What the task asks: After finding the line with "have hlim := tendsto_slack_zero" in the entries below, retype exactly each line from there through the line with "have hev : ∀ᶠ", including that final line.

[Data records]
———
/-! ### The equality case is attained at the threshold -/

/-- **AT `C = 1` THE EQUALITY CASE IS ATTAINED ON A SINGULAR LIMIT.** Let `W ∈ 𝒟_{1,K}` be singular at
the apex. Then there are rescalings `v j` of `W` (Type-I ancient mild with constant `1`, law `K`,
singular) converging in the sense of `Compactness.seqLimit` to a SINGULAR `V ∈ 𝒟_{1,K}` whose slice
`t = −1` satisfies `(1 − ‖V(−1,y)‖) · ‖D(curl V(−1,·))(y)[curl V(−1,·)(y)]‖ = 0` for every `y`. [cite: KochNadirashviliSereginSverak2009, §4 (arXiv:0709.3599 p. 8)] -/
theorem exists_singular_limit_slack_eq_zero {K : ℝ}
    {W : ℝ → EuclideanSpace ℝ (Fin 3) → EuclideanSpace ℝ (Fin 3)} (hW : IsTypeIAncientMild 1 W)
    (hlaw : ∀ s : ℝ, s < 0 → ∫⁻ x, ‖fderiv ℝ (W s) x‖ₑ ^ 2 ≤ ENNReal.ofReal (K / Real.sqrt (-s)))
    (hsing : ∀ r > 0, ∀ M : ℝ, ∃ t ∈ Ioo (-(r ^ 2)) (0 : ℝ),
      ∃ x ∈ ball (0 : EuclideanSpace ℝ (Fin 3)) r, M < ‖W t x‖) :
    ∃ V : ℝ → EuclideanSpace ℝ (Fin 3) → EuclideanSpace ℝ (Fin 3), IsTypeIAncientMild 1 V ∧
      (∀ s : ℝ, s < 0 → ∫⁻ x, ‖fderiv ℝ (V s) x‖ₑ ^ 2 ≤ ENNReal.ofReal (K / Real.sqrt (-s))) ∧
      (∀ r > 0, ∀ M : ℝ, ∃ t ∈ Ioo (-(r ^ 2)) (0 : ℝ),
        ∃ x ∈ ball (0 : EuclideanSpace ℝ (Fin 3)) r, M < ‖V t x‖) ∧
      ∀ y, (1 - ‖V (-1) y‖) * ‖fderiv ℝ (curl (V (-1))) y (curl (V (-1)) y)‖ = 0 := by
  -- ### times with small slack on growing cutoffs
  obtain ⟨L, M, hL0, hM0, hslack⟩ := exists_slack_lt hW le_rfl hlaw
  have hsn : ∀ n : ℕ, ∃ s : ℝ,
      2 * (∫ y, smoothTransition (2 - ‖y‖ ^ 2 / ((n : ℝ) + 1) ^ 2) *
        ((1 - ‖lerayOrbit W s y‖) * ‖fderiv ℝ (lerayVorticity W s) y (lerayVorticity W s y)‖)) <
        (L * M + 1) / ((n : ℝ) + 1) := by
    intro n
    have hn1 : (1 : ℝ) ≤ (n : ℝ) + 1 := by
      have : (0 : ℝ) ≤ n := n.cast_nonneg
      linarith
    obtain ⟨s, hs⟩ := hslack ((n : ℝ) + 1) hn1 (1 / ((n : ℝ) + 1)) (by positivity)
    refine ⟨s, hs.trans_le (le_of_eq ?_)⟩
    field_simp
  choose sn hsn using hsn
  -- ### the rescaled members
  set v : ℕ → ℝ → EuclideanSpace ℝ (Fin 3) → EuclideanSpace ℝ (Fin 3) := fun n =>
    nsRescale (Real.exp (-(sn n) / 2)) W with hvdef
  have hμ : ∀ n, 0 < Real.exp (-(sn n) / 2) := fun n => Real.exp_pos _
  have hv : ∀ n, IsTypeIAncientMild 1 (v n) := fun n => hW.nsRescale (hμ n)
  have hvlaw : ∀ n, ∀ s : ℝ, s < 0 →
      ∫⁻ x, ‖fderiv ℝ (v n s) x‖ₑ ^ 2 ≤ ENNReal.ofReal (K / Real.sqrt (-s)) := fun n =>
    RecurrentReductionD.dissipationLaw_nsRescale hlaw (hμ n)
  have hvsing : ∀ n, ∀ r > 0, ∀ M : ℝ, ∃ t ∈ Ioo (-(r ^ 2)) (0 : ℝ),
      ∃ x ∈ ball (0 : EuclideanSpace ℝ (Fin 3)) r, M < ‖v n t x‖ := fun n =>
    RecurrentReductionD.singularAtOrigin_nsRescale hsing (hμ n)
  -- their slack at similarity time `0`, on the cutoff `R`, for `n + 1 ≥ R`
  have hvslack : ∀ {R : ℝ}, 0 < R → ∀ n : ℕ, R ≤ (n : ℝ) + 1 →
      2 * (∫ y, smoothTransition (2 - ‖y‖ ^ 2 / R ^ 2) *
        ((1 - ‖v n (-1) y‖) * ‖fderiv ℝ (curl (v n (-1))) y (curl (v n (-1)) y)‖)) <
        (L * M + 1) / ((n : ℝ) + 1) := by
    intro R hR n hn
    have h1 := slack_le_slack (hv n) hR hn 0
    rw [lerayVorticity_apply, lerayOrbit_zero] at h1
    have h2 : 2 * (∫ y, smoothTransition (2 - ‖y‖ ^ 2 / ((n : ℝ) + 1) ^ 2) *
        ((1 - ‖lerayOrbit (v n) 0 y‖) *
          ‖fderiv ℝ (lerayVorticity (v n) 0) y (lerayVorticity (v n) 0 y)‖)) =
        2 * (∫ y, smoothTransition (2 - ‖y‖ ^ 2 / ((n : ℝ) + 1) ^ 2) *
          ((1 - ‖lerayOrbit W (sn n) y‖) *
            ‖fderiv ℝ (lerayVorticity W (sn n)) y (lerayVorticity W (sn n) y)‖)) :=
      slack_nsRescale_zero (C := 1) W (sn n) ((n : ℝ) + 1)
    rw [lerayVorticity_apply, lerayOrbit_zero] at h2
    have h3 := hsn n
    rw [← h2] at h3
    exact h1.trans_lt h3
  -- ### compactness across members
  obtain ⟨ψ, hψ, V, hV, hunif, hpt, hgrad⟩ := Compactness.seqLimit hv
  have hψt : Tendsto ψ atTop atTop := hψ.tendsto_atTop
  have hVlaw : ∀ s : ℝ, s < 0 →
      ∫⁻ x, ‖fderiv ℝ (V s) x‖ₑ ^ 2 ≤ ENNReal.ofReal (K / Real.sqrt (-s)) :=
    Compactness.law_of_seqLimit (Kk := fun _ => K) (Kinf := K) hψt hvlaw
      (fun ε hε => Eventually.of_forall fun k => by linarith) hgrad
  have hVsing := Compactness.persistent_singularity_seq (w := fun j => v (ψ j))
    (fun j => hv _) (fun j => hvlaw _) (fun j => hvsing _) hV hunif
  refine ⟨V, hV, hVlaw, hVsing, ?_⟩
  -- ### the limit's slack vanishes on every cutoff
  have hzero : ∀ R : ℝ, 0 < R →
      2 * (∫ y, smoothTransition (2 - ‖y‖ ^ 2 / R ^ 2) *
        ((1 - ‖V (-1) y‖) * ‖fderiv ℝ (curl (V (-1))) y (curl (V (-1)) y)‖)) = 0 := by
    intro R hR
    have hlim := tendsto_slack_zero (fun j => hv (ψ j)) hV hunif hpt hgrad hR
    -- the slacks along the subsequence tend to `0`
    have hup : Tendsto (fun j => (L * M + 1) / (((ψ j : ℕ) : ℝ) + 1)) atTop (𝓝 0) := by
      have h0 : Tendsto (fun j => 1 / ((((ψ j)) : ℝ) + 1)) atTop (𝓝 0) :=
        tendsto_one_div_add_atTop_nhds_zero_nat.comp hψt
      have e : (fun j => (L * M + 1) / (((ψ j : ℕ) : ℝ) + 1)) =
          fun j => (L * M + 1) * (1 / (((ψ j : ℕ) : ℝ) + 1)) := by
        funext j; rw [div_eq_mul_one_div]
      rw [e, show (0 : ℝ) = (L * M + 1) * 0 by ring]
      exact h0.const_mul (L * M + 1)
    have hev : ∀ᶠ j in atTop, R ≤ ((ψ j : ℕ) : ℝ) + 1 := by
      have h1 : Tendsto (fun j => ((ψ j : ℕ) : ℝ) + 1) atTop atTop :=
        tendsto_atTop_add_const_right _ 1 (tendsto_natCast_atTop_atTop.comp hψt)
      exact h1.eventually_ge_atTop R
    have hle : ∀ᶠ j in atTop,
        2 * (∫ y, smoothTransition (2 - ‖y‖ ^ 2 / R ^ 2) *
          ((1 - ‖v (ψ j) (-1) y‖) * ‖fderiv ℝ (curl (v (ψ j) (-1))) y (curl (v (ψ j) (-1)) y)‖)) ≤
          (L * M + 1) / (((ψ j : ℕ) : ℝ) + 1) := by
      filter_upwards [hev] with j hj
      exact (hvslack hR (ψ j) hj).le
    have hge : ∀ j, 0 ≤ 2 * (∫ y, smoothTransition (2 - ‖y‖ ^ 2 / R ^ 2) *
        ((1 - ‖v (ψ j) (-1) y‖) * ‖fderiv ℝ (curl (v (ψ j) (-1))) y (curl (v (ψ j) (-1)) y)‖)) := by
      intro j
      have := slack_nonneg (hv (ψ j)) R 0
      rwa [lerayVorticity_apply, lerayOrbit_zero] at this
    have h1 : (2 * (∫ y, smoothTransition (2 - ‖y‖ ^ 2 / R ^ 2) *
        ((1 - ‖V (-1) y‖) * ‖fderiv ℝ (curl (V (-1))) y (curl (V (-1)) y)‖))) ≤ 0 :=
      le_of_tendsto_of_tendsto hlim hup hle
    have h2 : 0 ≤ 2 * (∫ y, smoothTransition (2 - ‖y‖ ^ 2 / R ^ 2) *
        ((1 - ‖V (-1) y‖) * ‖fderiv ℝ (curl (V (-1))) y (curl (V (-1)) y)‖)) :=
      ge_of_tendsto' hlim hge
    linarith
  -- ### a continuous non-negative integrand with zero integral vanishes
  intro y
  set g : EuclideanSpace ℝ (Fin 3) → ℝ := fun z =>
    (1 - ‖V (-1) z‖) * ‖fderiv ℝ (curl (V (-1))) z (curl (V (-1)) z)‖ with hgdef
  have h2V : ContDiff ℝ 2 (V (-1)) := (hV.contDiff_slice (by norm_num)).of_le (by norm_cast)
  have hc1 : ContDiff ℝ 1 (curl (V (-1))) := contDiff_curl (h2V.of_le (by norm_cast))
  have hgc : Continuous g := (continuous_const.sub h2V.continuous.norm).mul
    ((hc1.continuous_fderiv one_ne_zero).clm_apply hc1.continuous).norm
  have hg0 : ∀ z, 0 ≤ g z := fun z => by
    have := hV.norm_le (by norm_num : (-1 : ℝ) < 0) z
    rw [neg_neg, Real.sqrt_one, div_one] at this
    exact mul_nonneg (sub_nonneg.2 this) (norm_nonneg _)
  set R : ℝ := max 1 ‖y‖ with hRdef
  have hR : 0 < R := lt_of_lt_of_le one_pos (le_max_left _ _)
  set φ : EuclideanSpace ℝ (Fin 3) → ℝ := fun z => smoothTransition (2 - ‖z‖ ^ 2 / R ^ 2) with hφdef
  have hφc : Continuous φ := (contDiff_smoothTransition_cutoff (n := 1) R).continuous
  have hφcs : HasCompactSupport φ := hasCompactSupport_smoothTransition_cutoff hR
  have hφ0 : ∀ z, 0 ≤ φ z := fun z => smoothTransition_cutoff_nonneg R z
  have hint : Integrable fun z => φ z * g z := (hφc.mul hgc).integrable_of_hasCompactSupport hφcs.mul_right
  have hI0 : ∫ z, φ z * g z = 0 := by
    have h := hzero R hR
    change 2 * (∫ z, φ z * g z) = 0 at h
    linarith
  have hae : (fun z => φ z * g z) =ᵐ[volume] 0 :=
    (integral_eq_zero_iff_of_nonneg (fun z => mul_nonneg (hφ0 z) (hg0 z)) hint).1 hI0
  have hall : (fun z => φ z * g z) = 0 := (hφc.mul hgc).ae_eq_iff_eq volume continuous_const |>.1 hae
  have hy : φ y * g y = 0 := congrFun hall y
  have hφy : φ y = 1 := smoothTransition_cutoff_eq_one hR (le_max_right _ _)
  rw [hφy, one_mul] at hy
  exact hy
———
Answer to the exercise:
    have hlim := tendsto_slack_zero (fun j => hv (ψ j)) hV hunif hpt hgrad hR
    -- the slacks along the subsequence tend to `0`
    have hup : Tendsto (fun j => (L * M + 1) / (((ψ j : ℕ) : ℝ) + 1)) atTop (𝓝 0) := by
      have h0 : Tendsto (fun j => 1 / ((((ψ j)) : ℝ) + 1)) atTop (𝓝 0) :=
        tendsto_one_div_add_atTop_nhds_zero_nat.comp hψt
      have e : (fun j => (L * M + 1) / (((ψ j : ℕ) : ℝ) + 1)) =
          fun j => (L * M + 1) * (1 / (((ψ j : ℕ) : ℝ) + 1)) := by
        funext j; rw [div_eq_mul_one_div]
      rw [e, show (0 : ℝ) = (L * M + 1) * 0 by ring]
      exact h0.const_mul (L * M + 1)
    have hev : ∀ᶠ j in atTop, R ≤ ((ψ j : ℕ) : ℝ) + 1 := by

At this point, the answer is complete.